When Yale won the 2013 national championship, none of its seniors was younger than 23.
Harvard’s case is less extreme, but multiple freshmen on the hockey team will still turn 20 during this season, and the number of junior-league graduates is even higher on other Ivy rosters. Only two Cornell skaters have a school listed as their “last team” on the roster.
Non-Ivy schools rely on the junior leagues to develop players as well.
“There is really no redshirting in hockey because of the juniors,” former Princeton defenseman Matt Farris explained to The Daily Princetonian. “The level of competition and development is high [in the junior leagues], so the players can give big dividends to their college teams right out of the gate. It is our unofficial redshirt program.”
Having equally developed players has helped the Ancient Eight stay nationally competitive on the ice. Earlier this month, Harvard beat and tied top-10 Boston College and Union College, respectively.
The other established method for maximizing an athlete’s four athletic seasons is the leave of absence.
The Ivy League is the only conference to not allow a standard redshirt: sitting out all of the games for a season and stretching the four years of allotted athletic eligibility and four years of academic requirements over five years.
Instead, students must complete four seasons in eight academic terms, meaning they have to leave school for a term if they want to compete in an extra season.
Ivy League Assistant Executive Director for Compliance, Governance, and Championships Megan Morrison explains the rationale behind the rule: “The philosophy behind the Ivy League rule boils down to not allowing student-athletes to intentionally delay their graduation for athletic reasons.”
Harvard administrators defend the rule by arguing that spots in their selective schools are in demand, and therefore athletes should not be allowed to hold one of those spots for an extra year for athletic reasons.
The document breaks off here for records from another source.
import Summits.QuantumAdvantage.QuantumAdvantage.Theorems.CubicForrelationNearExactIsExactTwelvePartnerR2Blocks
import Summits.QuantumAdvantage.QuantumAdvantage.Theorems.CubicForrelationNearExactIsExactTwelvePartnerLeaves
import Summits.QuantumAdvantage.QuantumAdvantage.Theorems.CubicForrelationNearExactIsExactTwelvePartnerTrace

/-!
# Crux `CubicForrelation.NearExactIsExact` (stmt-QuantumAdvantage-14043) — n = 12, E1280-even, R2 leaf T(a) ASSEMBLED
  (E1280-HANDPROOFS.md §1.2 = R2-PARTNER §4b): frame data + light structure + pairing partner ⇒ contradiction

Certificate seat `b2b-cforr-cert` (gen 39).  HONEST FRAMING: kernel-checked (standard axioms) end-to-end version of the leaf T(a) in the
coefficient-tensor language.  Cell coordinates `Fin 9 = Fin (3 + 6)`: `U = {s₀,s₁,s₂}` (`Fin.castAdd 6 u`), `F = {s₃..s₈}` (`Fin.natAdd 3 f`).
Frame data: `hF1`; the descendant `t̄ = T = s₀s₁s₂` through its slices (`htbF`: nothing through `F`; `htb0/1/2`: `ι_{s_u} T = s_{u′}∧s_{u″}`);
light structure of sub-case (a): `G ∈ Λ²U*`, i.e. `G` vanishes on `F`-rows (`hG`).  Derivation: (E2) ⇒ `A_UU = B_UU = 0`; the trace of
(E3) over the nine cell coordinates ⇒ `t := c_{s₀s₁s₂} = 1` (`tpc_trace_mul_alternating`); the `UU`, `FU`, `FF` blocks of (E3) and (E1)
`⟨Γ, B⟩ = 0` are then exactly the hypotheses of `tpl_R2_Ta_core`.  NOT summit progress.
-/

set_option linter.dupNamespace false -- D-0017: single-problem summit ⇒ `QuantumAdvantage.QuantumAdvantage` by design

namespace Summit.QuantumAdvantage.QuantumAdvantage.Theorems.CubicForrelation.NearExactIsExact

open Finset Matrix

/-- Pairing an alternating coefficient matrix against the wedge of two distinct basis covectors picks out one entry. [this work] -/
theorem tpa_pair_basis_wedge {n : ℕ} (X : Fin n → Fin n → ZMod 2) (a b : Fin n) (hab : a < b) :
    (∑ s, ∑ t, (if s < t then X s t * (if (s = a ∧ t = b) ∨ (s = b ∧ t = a) then 1 else 0) else 0)) = X a b := by
  rw [Finset.sum_eq_single a]
  · rw [Finset.sum_eq_single b]
    · rw [if_pos hab, if_pos (Or.inl ⟨rfl, rfl⟩), mul_one]
    · intro t _ htb
      by_cases hlt : a < t
      · rw [if_pos hlt, if_neg, mul_zero]
        rintro (⟨-, h1⟩ | ⟨-, h1⟩)
        · exact htb h1
        · rw [h1] at hlt; exact lt_irrefl _ hlt
      · rw [if_neg hlt]
    · intro h0; exact absurd (Finset.mem_univ _) h0
  · intro s _ hsa
    refine Finset.sum_eq_zero fun t _ => ?_
    by_cases hlt : s < t
    · rw [if_pos hlt, if_neg, mul_zero]
      rintro (⟨h1, -⟩ | ⟨h1, h2⟩)
      · exact hsa h1
      · rw [h1, h2] at hlt; exact lt_asymm hab hlt
    · rw [if_neg hlt]
  · intro h0; exact absurd (Finset.mem_univ _) h0
import Literature.RepresentationTheory.HeisenbergGroup.SchrodingerL2HaarTransport
import Literature.Analysis.SegalBargmann.SchrodingerRepresentationL2
import Mathlib.MeasureTheory.Measure.Haar.Unique
import Mathlib.Analysis.Normed.Module.FiniteDimension
import HarnessLib

/-!
# The `L²` Schrödinger representation over a finite-dimensional REAL vector space is irreducible

Topic `RepresentationTheory/HeisenbergGroup`; namespace `Literature.RepresentationTheory.HeisenbergGroup.SchrodingerHaar`.
KERNEL ONLY: theorems; no definition, no named fact, no record, no `sorry`.

The archimedean factor of the `L²` model of [GelbartRogawski1991, §3.1 p. 454 L19–21]'s `ρ_ψ` is the Schrödinger
representation `SchrodingerHaar.rep β ψ hψ hβ μ` (`SchrodingerL2Haar.lean`; [Weil1964, Chap. I n° 4, 11–13]) on
`L²(X, μ)` for a finite-dimensional real vector space `X` (`= (F ⊗ ℝ)ⁿ`), a Haar measure `μ`, and multipliers
`u ↦ ψ(β(u, y))` which are unitary characters `𝐞(λ(u))` of `X`.  Its irreducibility is von Neumann's theorem
[vonNeumann1931] / [Folland1989, §1.5 Prop. (1.43)]; the tree proves it for the coordinate model
`SegalBargmann.rhoRep σ` on `L²(ℝ^σ, dx)` (`rhoRep_irreducible`, via the Fock-space Schur lemma).  This file transports:

* §1 `rep_dotPairing_fourierChar` — on `L²(ℝ^σ, dx)` with the dot pairing and `ψ = 𝐞`, `SchrodingerHaar.rep` IS
  `rhoRep σ` (same a.e. formula `𝐞(t + q·x) f(x + p)`); hence `irreducible_dotPairing_fourierChar`;
* §2 `irreducible_of_irreducible_of_semiconj_smul` — §3 of `SchrodingerL2HaarTransport` with unit scalars allowed in
  the intertwining relation (central characters need not match; uses `rep_mk_eq_smul_rep_mk_zero` of `SchrodingerL2Haar`);
* §3 **`irreducible_real`** — `X` a finite-dimensional real normed space with a Haar measure `μ`, `β : X × Y → R`,
  `ψ : R → S¹` continuous, such that EVERY real linear functional `λ` on `X` is realised by a multiplier:
  `ψ(β(u, y)) = 𝐞(λ u)` for some `y`.  Then `L²(X, μ)` has no closed subspace invariant under `ρ(H)` other than `⊥`,
  `⊤`.  Proof: linear coordinates `T : ℝᵈ ≃L X`; `μ ∘ T = c · dx` (uniqueness of Haar measure); §1, the rescaling
  `irreducible_smul_measure_iff` and the transport `compMeasurePreserving_rep` of `SchrodingerL2HaarTransport`.

Nothing of the cited sources is asserted; everything is proved from Mathlib and the tree.

## References
* [vonNeumann1931] J. von Neumann, Math. Ann. 104 (1931) 570–578.
* [Folland1989] G. B. Folland, *Harmonic Analysis in Phase Space* (1989), §1.3 (1.25), §1.5 Prop. (1.43).
* [Weil1964] A. Weil, Acta Math. 111 (1964), Chap. I n° 4 p. 149, n° 11–13.
* [GelbartRogawski1991] S. Gelbart, J. Rogawski, Invent. Math. 105 (1991), §3.1 p. 454 L19–21.
-/

set_option autoImplicit false

noncomputable section

open MeasureTheory Filter Set Complex
open scoped ENNReal Topology FourierTransform

namespace Literature.RepresentationTheory.HeisenbergGroup

namespace SchrodingerHaar

open Literature.Analysis.SegalBargmann

/-! ## §1 The coordinate model: `SchrodingerHaar.rep` on `L²(ℝ^σ, dx)` is `rhoRep σ` -/

section Coordinates

variable (σ : Type) [Fintype σ]

/-- continuity of `u ↦ u · y` on `ℝ^σ`. [cite: Folland1989, §1.3 (1.25)] -/
theorem continuous_dotPairing_left (y : σ → ℝ) : Continuous fun u : σ → ℝ => dotPairing σ u y :=
  continuous_id.dotProduct continuous_const

variable [DecidableEq σ]

/-- **`SchrodingerHaar.rep` for `(ℝ^σ, u · y, 𝐞, dx)` is the tree's `rhoRep σ`**:
`𝐞(t - ½ p·q) e^{2πi q·x + πi p·q} f(x + p) = 𝐞(t + x·q) f(x + p)`. [cite: Folland1989, §1.3 (1.25)] -/
theorem rep_dotPairing_fourierChar (h : HeisR σ) (f : Lp ℂ 2 (volume : Measure (σ → ℝ))) :
    rep (dotPairing σ) 𝐞 Real.continuous_fourierChar (continuous_dotPairing_left σ) volume h f = rhoRep σ h f := by
  obtain ⟨⟨p, q⟩, t⟩ := h
  apply Lp.ext
  filter_upwards [rep_coeFn (dotPairing σ) 𝐞 Real.continuous_fourierChar (continuous_dotPairing_left σ) volume
      ⟨(p, q), t⟩ f, Lp.coeFn_smul (((𝐞 (t - 2⁻¹ * (p ⬝ᵥ q)) : Circle) : ℂ)) (rho p q f), rho_coeFn p q f]
    with x h1 h2 h3
  rw [h1, rhoRep_mk_apply, h2, Pi.smul_apply, h3, smul_eq_mul, ← mul_assoc]
  congr 1
  change ((𝐞 (t + x ⬝ᵥ q) : Circle) : ℂ) = ((𝐞 (t - 2⁻¹ * (p ⬝ᵥ q)) : Circle) : ℂ) * rhoMul p q x
  rw [Real.fourierChar_apply, Real.fourierChar_apply, rhoMul, ← Complex.exp_add]
  congr 1
  have e : x ⬝ᵥ q = ∑ k, q k * x k := by
    rw [dotProduct_comm]; rfl
  rw [e, dotProduct]
  push_cast
  ring

/-- **irreducibility of the coordinate model** `SchrodingerHaar.rep (dotPairing σ) 𝐞 … dx` (= `rhoRep σ`,
`rhoRep_irreducible`). [cite: Folland1989, §1.5 Prop. (1.43)] -/
theorem irreducible_dotPairing_fourierChar (K : Submodule ℂ (Lp ℂ 2 (volume : Measure (σ → ℝ))))
    (hKc : IsClosed (K : Set (Lp ℂ 2 (volume : Measure (σ → ℝ)))))
    (hK : ∀ (h : HeisR σ), ∀ f ∈ K,
      rep (dotPairing σ) 𝐞 Real.continuous_fourierChar (continuous_dotPairing_left σ) volume h f ∈ K) :
    K = ⊥ ∨ K = ⊤ :=
  rhoRep_irreducible σ K hKc fun h f hf => by rw [← rep_dotPairing_fourierChar]; exact hK h f hf

end Coordinates

/-! ## §2 Transfer of irreducibility along an intertwiner, up to unit scalars -/

section Semiconj

variable {E E' : Type*} [AddCommGroup E] [Module ℂ E] [TopologicalSpace E] [AddCommGroup E'] [Module ℂ E']
  [TopologicalSpace E']

/-- `irreducible_of_irreducible_of_semiconj` with scalars: if every `V ∘ ρ(g)` is `c • ρ'(g') ∘ V` for some `g'` and
some scalar `c`, irreducibility passes from `ρ` to `ρ'` (subspaces are stable under scalars).
[cite: Folland1989, §1.5 Prop. (1.43)] -/
theorem irreducible_of_irreducible_of_semiconj_smul {G G' : Type*} (ρ : G → E →ₗ[ℂ] E) (ρ' : G' → E' →ₗ[ℂ] E')
    (V : E ≃L[ℂ] E') (hV : ∀ g : G, ∃ (g' : G') (c : ℂ), ∀ v : E, V (ρ g v) = c • ρ' g' (V v))
    (hirr : ∀ K : Submodule ℂ E, IsClosed (K : Set E) → (∀ (g : G), ∀ v ∈ K, ρ g v ∈ K) → K = ⊥ ∨ K = ⊤)
    (K' : Submodule ℂ E') (hK'c : IsClosed (K' : Set E')) (hK' : ∀ (g' : G'), ∀ v ∈ K', ρ' g' v ∈ K') :
    K' = ⊥ ∨ K' = ⊤ := by
  refine irreducible_of_irreducible_of_semiconj ρ (fun p : G' × ℂ => p.2 • ρ' p.1) V (fun g => ?_) hirr K' hK'c
    fun p v hv => ?_
  · obtain ⟨g', c, h⟩ := hV g
    exact ⟨(g', c), h⟩
  · exact K'.smul_mem _ (hK' p.1 v hv)

end Semiconj

/-! ## §3 Irreducibility over a finite-dimensional real vector space -/

section Real

variable {R : Type*} [CommRing R] {X Y : Type*} [NormedAddCommGroup X] [NormedSpace ℝ X] [FiniteDimensional ℝ X]
  [Module R X] [AddCommGroup Y] [Module R Y] (β : X →ₗ[R] Y →ₗ[R] R) (ψ : AddChar R Circle) [TopologicalSpace R]
  (hψ : Continuous (ψ : R → Circle)) (hβ : ∀ y : Y, Continuous fun u : X => β u y)
  [MeasurableSpace X] [BorelSpace X] (μ : Measure X) [μ.IsAddHaarMeasure]

/-- **Irreducibility of the `L²` Schrödinger representation over a finite-dimensional real vector space.**  `X` a
finite-dimensional real normed space with a Haar measure `μ`, `β : X × Y → R` an `R`-bilinear pairing continuous in
the first variable, `ψ : R → S¹` continuous, such that every real linear functional `l : X → ℝ` is realised by a
multiplier, `ψ(β(u, y)) = 𝐞(l u)` for some `y ∈ Y`.  Then a closed subspace of `L²(X, μ)` invariant under all
`ρ(h) = SchrodingerHaar.rep β ψ hψ hβ μ h` is `⊥` or `⊤` — the irreducibility of `ρ_∞` for the `L²` model of the
adelic `ρ_ψ` (`X = (F ⊗ ℝ)ⁿ`, `ψ_∞ = 𝐞 ∘ Tr`). [cite: Folland1989, §1.5 Prop. (1.43)] [cite: vonNeumann1931, §5] -/
theorem irreducible_real (hY : ∀ l : X →ₗ[ℝ] ℝ, ∃ y : Y, ∀ u : X, ψ (β u y) = 𝐞 (l u))
    (K : Submodule ℂ (Lp ℂ 2 μ)) (hKc : IsClosed (K : Set (Lp ℂ 2 μ)))
    (hK : ∀ (h : Heisenberg (polar β)), ∀ f ∈ K, rep β ψ hψ hβ μ h f ∈ K) : K = ⊥ ∨ K = ⊤ := by
  -- linear coordinates `T : ℝᵈ ≃L X` and the transported measure `μ ∘ T = c • dx`
  set d : ℕ := Module.finrank ℝ X with hd
  let T : (Fin d → ℝ) ≃L[ℝ] X := ContinuousLinearEquiv.ofFinrankEq (by rw [Module.finrank_fin_fun, hd])
  haveI : (Measure.map T.symm μ).IsAddHaarMeasure := T.symm.isAddHaarMeasure_map μ
  obtain ⟨c, hc0, hc, hc1⟩ : ∃ c : ℝ≥0∞, c ≠ 0 ∧ c ≠ ∞ ∧
      Measure.map T.symm μ = c • (volume : Measure (Fin d → ℝ)) := by
    refine ⟨((Measure.map T.symm μ).addHaarScalarFactor volume : ℝ≥0∞), ?_, ENNReal.coe_ne_top, ?_⟩
    · exact ENNReal.coe_ne_zero.2
        (Measure.addHaarScalarFactor_pos_of_isAddHaarMeasure (Measure.map T.symm μ) volume).ne'
    · exact (Measure.isAddLeftInvariant_eq_smul (Measure.map T.symm μ) (volume : Measure (Fin d → ℝ))).trans
        (Measure.coe_nnreal_smul _ _).symm
  let S : (Fin d → ℝ) →+ X := T.toLinearEquiv.toLinearMap.toAddMonoidHom
  have hSapp : ∀ a, S a = T a := fun a => rfl
  have hS : MeasurePreserving S (c • (volume : Measure (Fin d → ℝ))) μ := by
    rw [← hc1]
    refine ⟨T.continuous.measurable, ?_⟩
    change Measure.map T (Measure.map T.symm μ) = μ
    rw [Measure.map_map T.continuous.measurable T.symm.continuous.measurable]
    have e : (T : (Fin d → ℝ) → X) ∘ (T.symm : X → Fin d → ℝ) = id := funext fun x => T.apply_symm_apply x
    rw [e, Measure.map_id]
  have hS' : MeasurePreserving T.symm μ (c • (volume : Measure (Fin d → ℝ))) := by
    rw [← hc1]
    exact ⟨T.symm.continuous.measurable, rfl⟩
  -- the unitary `U : L²(μ) ≃ L²(c • dx)`, `F ↦ F ∘ T`
  obtain ⟨U, hU, -⟩ := exists_linearIsometryEquiv_compMeasurePreserving (S := (S : (Fin d → ℝ) → X))
    (S' := (T.symm : X → Fin d → ℝ)) hS hS' (fun a => T.symm_apply_apply a) (fun b => T.apply_symm_apply b)
  -- irreducibility on `L²(ℝᵈ, c • dx)`
  have h₁ := (irreducible_smul_measure_iff (volume : Measure (Fin d → ℝ)) (dotPairing (Fin d)) 𝐞
    Real.continuous_fourierChar (continuous_dotPairing_left (Fin d)) hc0 hc).1
    (irreducible_dotPairing_fourierChar (Fin d))
  -- transfer along `V = U⁻¹`, matching `ρ₁((x₁, y₁), t₁)` with `𝐞(t₁) • ρ((T x₁, y₂), 0)`
  refine irreducible_of_irreducible_of_semiconj_smul
    (fun h => rep (dotPairing (Fin d)) 𝐞 Real.continuous_fourierChar (continuous_dotPairing_left (Fin d))
      (c • (volume : Measure (Fin d → ℝ))) h)
    (fun h => rep β ψ hψ hβ μ h) U.symm.toContinuousLinearEquiv (fun g => ?_) h₁ K hKc hK
  obtain ⟨⟨x₁, y₁⟩, t₁⟩ := g
  -- a multiplier `y₂` realising the functional `u ↦ (T⁻¹ u) · y₁`
  obtain ⟨y₂, hy₂⟩ := hY ((dotPairing (Fin d)).flip y₁ ∘ₗ (T.symm : X →L[ℝ] (Fin d → ℝ)).toLinearMap)
  have hy : ∀ a : Fin d → ℝ, ψ (β (S a) y₂) = 𝐞 (dotPairing (Fin d) a y₁) := fun a => by
    rw [hy₂ (S a), LinearMap.comp_apply, LinearMap.flip_apply, hSapp]
    exact congrArg (fun z : Fin d → ℝ => (𝐞 (dotPairing (Fin d) z y₁) : Circle)) (T.symm_apply_apply a)
  have ht : ψ (0 : R) = 𝐞 (0 : ℝ) := by rw [AddChar.map_zero_eq_one, AddChar.map_zero_eq_one]
  refine ⟨⟨(S x₁, y₂), 0⟩, ((𝐞 t₁ : Circle) : ℂ), fun v => ?_⟩
  have key := compMeasurePreserving_rep (dotPairing (Fin d)) β 𝐞 ψ Real.continuous_fourierChar hψ
    (continuous_dotPairing_left (Fin d)) hβ (c • (volume : Measure (Fin d → ℝ))) μ hS (x₁ := x₁) hy ht
    (U.symm.toContinuousLinearEquiv v)
  rw [← hU, ← hU] at key
  change U (rep β ψ hψ hβ μ ⟨(S x₁, y₂), 0⟩ (U.symm v)) = rep (dotPairing (Fin d)) 𝐞 Real.continuous_fourierChar
    (continuous_dotPairing_left (Fin d)) (c • (volume : Measure (Fin d → ℝ))) ⟨(x₁, y₁), 0⟩ (U (U.symm v)) at key
  rw [LinearIsometryEquiv.apply_symm_apply] at key
  change U.symm (rep (dotPairing (Fin d)) 𝐞 Real.continuous_fourierChar (continuous_dotPairing_left (Fin d))
    (c • (volume : Measure (Fin d → ℝ))) ⟨(x₁, y₁), t₁⟩ v) = ((𝐞 t₁ : Circle) : ℂ) • rep β ψ hψ hβ μ ⟨(S x₁, y₂), 0⟩
      (U.symm v)
  rw [rep_mk_eq_smul_rep_mk_zero, map_smul, ← key, LinearIsometryEquiv.symm_apply_apply]

end Real

end SchrodingerHaar

end Literature.RepresentationTheory.HeisenbergGroup

end
/-!
# R90-TF · S1 «Ch10-local» · split place, ROAD β — the open `Q_{2,1}`-orbit contributes nothing to the
# `U_P`-coinvariants of `Ind_{Q_{2,1}}^{GL₃} σ'` when `σ'` is cuspidal along the Levi root group `u₁₀(F)`

Cell `hodgecm-mathlib`, programme R90-TF, section S1, crux H413 (`stmt-HodgeConjecture-24833`), route `HCCMUnconditional`;
prover seat R90-C10-p02, socket S1#7 `SocketSplitInducedIrreducible` (TOP of `Cruxes/H413/Lines/R90_S1_SplitLocalPacketsB.lean`),
ROAD β «BY SUPPORT OF σ» — first organ: the SUPERCUSPIDAL branch of the Mackey / geometric-lemma computation of
`End_{GL₃}(n-Ind_{P(2,1)}(σ ⊠ χ′))`.  THEOREMS ONLY (no `def`, no instance, no notation, no `sorry`); ONE public theorem;
lane `--supports stmt-HodgeConjecture-24833`.

THE MATHEMATICS ([BernsteinZelevinskyASENS1977, Thm. 5.2 for the pair `(Q_{2,1}, Q_{2,1})`, §7.1]; [Casselman1995, §6.3]).
`P = Q_{2,1} = M U_P ≤ G = GL₃(F)`, `M = GL₂ × GL₁`, `σ'` a smooth representation of `P` on `W`, `I = Ind_P^G σ'` (★
`Representation.smoothIndRep`).  The Jacquet module `r_P(I) = I_{U_P}` is glued from the closed orbit (`≅ σ'`, via `f ↦ f(1)`) and the
open orbit `P w₀ N'` (`N' ≅ F²`, coordinates `(z₁, z₂)` = first row `(1, z₁, z₂)` of `n'`); on the latter `U_P` acts by
`(u₀₂(a) f)(w₀ n'(z)) = f(w₀ n'(z₁, z₂ + a))` and `(u₁₂(b) f)(w₀ n'(z)) = σ'(u₁₀(b)) f(w₀ n'(z₁, z₂ + z₁ b))` — the cocycle
`w₀ u₁₂(b) w₀⁻¹ = u₁₀(b)` lands in the root group of the `GL₂`-block OPPOSITE to the standard one — so that
`(I_open)_{U_P} ≅ C_c^∞(F, W_{u₁₀(F)})`, the open-orbit term `i ∘ w ∘ r(σ')` of the geometric lemma.  Hence: **if the Jacquet
module of `σ'` along `u₁₀(F)` vanishes, every `f ∈ I_open` has class `0` in `I_{U_P}`.**  Proof on standard sections (no Haar
measure): `f = ∑_r r⁻¹ · Φ_{K_γ, w_r}` (★ `exists_eq_sum_cellSection`, `K_γ = N' ∩ K_{ϖ^m}` the level of `f`); for a translate
`s · Φ_{K_γ, w}` write `w = ∑ cᵢ (σ'(u₁₀ bᵢ) yᵢ - yᵢ)`, lengthen the box to `K(γ, γ|t|⁻¹)` with `v(bᵢ t) ≤ 1` (index `N`, cosets
represented in `U_P`, so the class is multiplied by `N ≠ 0`), where `u₁₂(bᵢ)` normalises the box and ★ `smoothIndRep_levi_cellSection`
gives `u₁₂(b) · Φ_{K,y} = Φ_{K, σ'(u₁₀ b) y}`; as `u₁₂(b), u₀₂(a) ∈ U_P` act trivially on classes, `[s · Φ_{K, σ'(u₁₀ b) y - y}] = 0`.

Consumer: `R90S1SplitInducedEndScalarOfCuspidal` (`End_{GL₃}(n-Ind(σ ⊠ χ′)) = ℂ` for `σ` supercuspidal) and any later
`Hom_P(I|_P, τ)` computation.  HONEST LABEL: an organ of S1#7, not the socket; HC_CM is proved only modulo the 7 printed
citations (2 remaining named inputs: hLiu418 = stmt-HodgeConjecture-24832, h413 = stmt-HodgeConjecture-24833) until rung 0 closes.

## References
* [BernsteinZelevinskyASENS1977] I. N. Bernstein, A. V. Zelevinsky, *Induced representations of reductive p-adic groups I*,
  Ann. Sci. ÉNS 10 (1977), Thm. 5.2 (geometric lemma), §7.1.
* [BernsteinZelevinskyRMS1976] I. N. Bernstein, A. V. Zelevinsky, *Representations of the group GL(n,F) where F is a
  non-archimedean local field*, Russian Math. Surveys 31:3 (1976), §2.22–2.24, 2.33.
* [Casselman1995] W. Casselman, *Introduction to the theory of admissible representations of p-adic reductive groups* (1995),
  Prop. 6.3.1–6.3.3.
-/

set_option autoImplicit false
set_option linter.dupNamespace false

noncomputable section

open Matrix Literature.LinearAlgebra.Matrix.DiagonalTorus
open Literature.NumberTheory.Automorphic Literature.NumberTheory.Automorphic.Zelevinsky1980
open ValuativeRel
open Summit.HodgeConjecture.HodgeConjecture.R90.S1.SplitCell

namespace Summit.HodgeConjecture.HodgeConjecture.R90.S1

variable {F : Type*} [Field F]

/-! ## §3 The open-orbit classes in the `U_P`-coinvariants -/

section Coinvariants

variable [ValuativeRel F] [TopologicalSpace F] [IsNonarchimedeanLocalField F]
  {W : Type*} [AddCommGroup W] [Module ℂ W]
  (σ' : Representation ℂ ↥(standardParabolicGL F (lastBlockLabel 3)) W) (hσ' : σ'.IsSmooth)
import Summits.PneNP.PneNP.Theses.ExpanderLinearGenerators
import Summits.PneNP.PneNP.Theorems.ExpanderLinearGeneratorsLinearGeneratorModPFregeHardCalibration

/-!
# `LinearGeneratorModPFregeHard` is exercised from depth `30` on (stmt-PneNP-11444)

Route `PneNP/ExpanderLinearGenerators`, support rung `LinearGeneratorModPFregeHard` (the `AC⁰[p]`-Frege
rung, Krajíček 2019 Problem 15.6.1 on the XOR-CNFs of expanding linear maps).  This small file
records, against the decl itself, the upper end of the calibration proved in
`ExpanderLinearGeneratorsLinearGeneratorModPFregeHardCalibration.lean`: for `d ≥ 30` the rung's
universally quantified proof `π` always exists (`exists_isModDepthProofOf_sumEncoding`), so under
the rung the bound `2^(n^ε)` is attained by an actual `F_d(MOD_p)` proof of the target — the rung
is a statement about existing objects, not an implication with an empty antecedent (contrast the
slices `d ≤ 4`, which are vacuous: `ExpanderLinearGeneratorsLinearGeneratorModPFregeHardLowDepth.lean`).

Reference: J. Krajíček, *Proof Complexity* (CUP 2019), Problem 15.6.1 [KrajicekProofComplexity2019].
-/

set_option linter.dupNamespace false -- `Summit.PneNP.PneNP.…`: summit = sub-problem (D-0017)

namespace Summit.PneNP.PneNP.Theorems

open Literature.Computability.Complexity Literature.Computability.MetaComplexity

/-- **The rung is exercised from depth `30` on.** Under `LinearGeneratorModPFregeHard`, for every
odd prime `p`, locality `ℓ ≥ 1`, depth `d ≥ 30` and `0 < δ < 1`, the promised `ε, N` are such
that every qualifying (sparse, expanding, unsolvable) system `E` on `n ≥ N` variables HAS a
depth-`d` `textbookFrege(MOD_p)` proof of the target, of `modProofSize ≥ 2^(n^ε)`
(`exists_isModDepthProofOf_sumEncoding` feeds the rung's universally quantified `π`): the rung
is a statement about existing objects, not an implication with an empty antecedent.
[Krajíček 2019, Problem 15.6.1] [folklore] -/
theorem linearGeneratorModPFregeHard_nonvacuous
    (h : Summit.PneNP.PneNP.Theses.ExpanderLinearGenerators.LinearGeneratorModPFregeHard) :
    ∀ (p : ℕ), p.Prime → p ≠ 2 → ∀ (ℓ d : ℕ) (δ : ℝ), 1 ≤ ℓ → 30 ≤ d → 0 < δ → δ < 1 →
      ∃ ε : ℝ, 0 < ε ∧ ∃ N : ℕ, ∀ n : ℕ, N ≤ n → ∀ (m : ℕ) (E : Fin m → LinEqMod 2 n),
        (∀ i, (E i).supp.card ≤ ℓ) →
        IsBoundaryExpander (fun i => (E i).supp.map Fin.valEmbedding) ((n : ℝ) ^ (1 - δ))
          (3 / 4 * ℓ) →
        ¬ SystemSat E Finset.univ →
        ∃ π : List (PropFormMod p ℕ), textbookFrege.IsModDepthProofOf d π
            (PropFormMod.ofPropForm (PropForm.neg (PropForm.ofCNF (sumEncoding 1 E)))) ∧
          (2 : ℝ) ^ ((n : ℝ) ^ ε) ≤ (modProofSize π : ℝ) := by
  intro p hp hp2 ℓ d δ hℓ hd hδ hδ1
  obtain ⟨ε, hε, N, hN⟩ := h p hp hp2 ℓ d δ hℓ hδ hδ1
  refine ⟨ε, hε, N, fun n hn m E hsp hexp hunsat => ?_⟩
  obtain ⟨π, hπ⟩ := exists_isModDepthProofOf_sumEncoding p E hunsat hd
  exact ⟨π, hπ, hN n hn m E hsp hexp hunsat π hπ⟩

end Summit.PneNP.PneNP.Theorems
And yet, Ivy players hungry for more competition have often found ways to earn a coveted fifth year by taking a leave of absence.
Columbia basketballer Alex Rosenberg, for instance, recently withdrew after suffering a foot injury, giving up on classes in which he was past the midpoint so that he could be a part of the basketball team for four full seasons.
“It’s part of the fabric of our institution, and I’m sure there are multiple reasons that that’s the way that it’s been and the way that it is,” men’s basketball coach Tommy Amaker said of the rule in a press conference last week.
Amaker turned down an interview request on the issue.
From a basketball standpoint, he continues, he would love for Harvard to have the same rules other schools do because it would mean another year of eligibility for a player like senior center Kenyatta A. Smith ’15, who has struggled with injuries.
“But that’s never been the way that we’ve operated, and we recognize that we’re different. We have different beliefs and perspectives and philosophies, and it’s been very healthy for us for the most part,” he says.
Some outside critics, though, find the rules odd and out-of-date. Discussing Rosenberg’s decision, Yahoo! Sports writer Jeff Eisenberg wrote that the Ivy rules are “archaic” and “ill-conceived.”
The rules, though, are more friendly to players on other teams. Athletes in sports that span just one semester (football in the fall or lacrosse in the spring, for example) can play five athletic seasons in eight academic terms by taking one offseason off.
Before leaving campus, they must file a waiver to the Ivy League office, ensuring they still have a season of athletic eligibility remaining. That’s the process wide receiver Joseph R. “Ricky” Zorn III ’14 went through.
Years after suffering a season-ending injury as a freshman, Zorn filed the necessary waiver his senior fall and then left campus. Before making the decision, Zorn talked it over with his coaches.
Zorn recalls that Murphy, the football coach who took a fifth year during his time at Springfield College, told him about the personal benefits he reaped from taking an extra year. It’s the same message Murphy gives to anyone who asks about taking additional semesters, whether or not they are an athlete.
“I tell my own children this and I tell players this: if you have an extra year, in my humble opinion but completely sincerely, you’re crazy if you don’t take it,” Murphy says. “The real world is great, but it’s nowhere near as great as college.”
Murphy, during his time at Cincinnati University, was one of the coaches who redshirted scores of players in order to benefit the program long-term. But he says the Ivy rules largely get it right, limiting the opportunity to injured players who must leave school for a semester.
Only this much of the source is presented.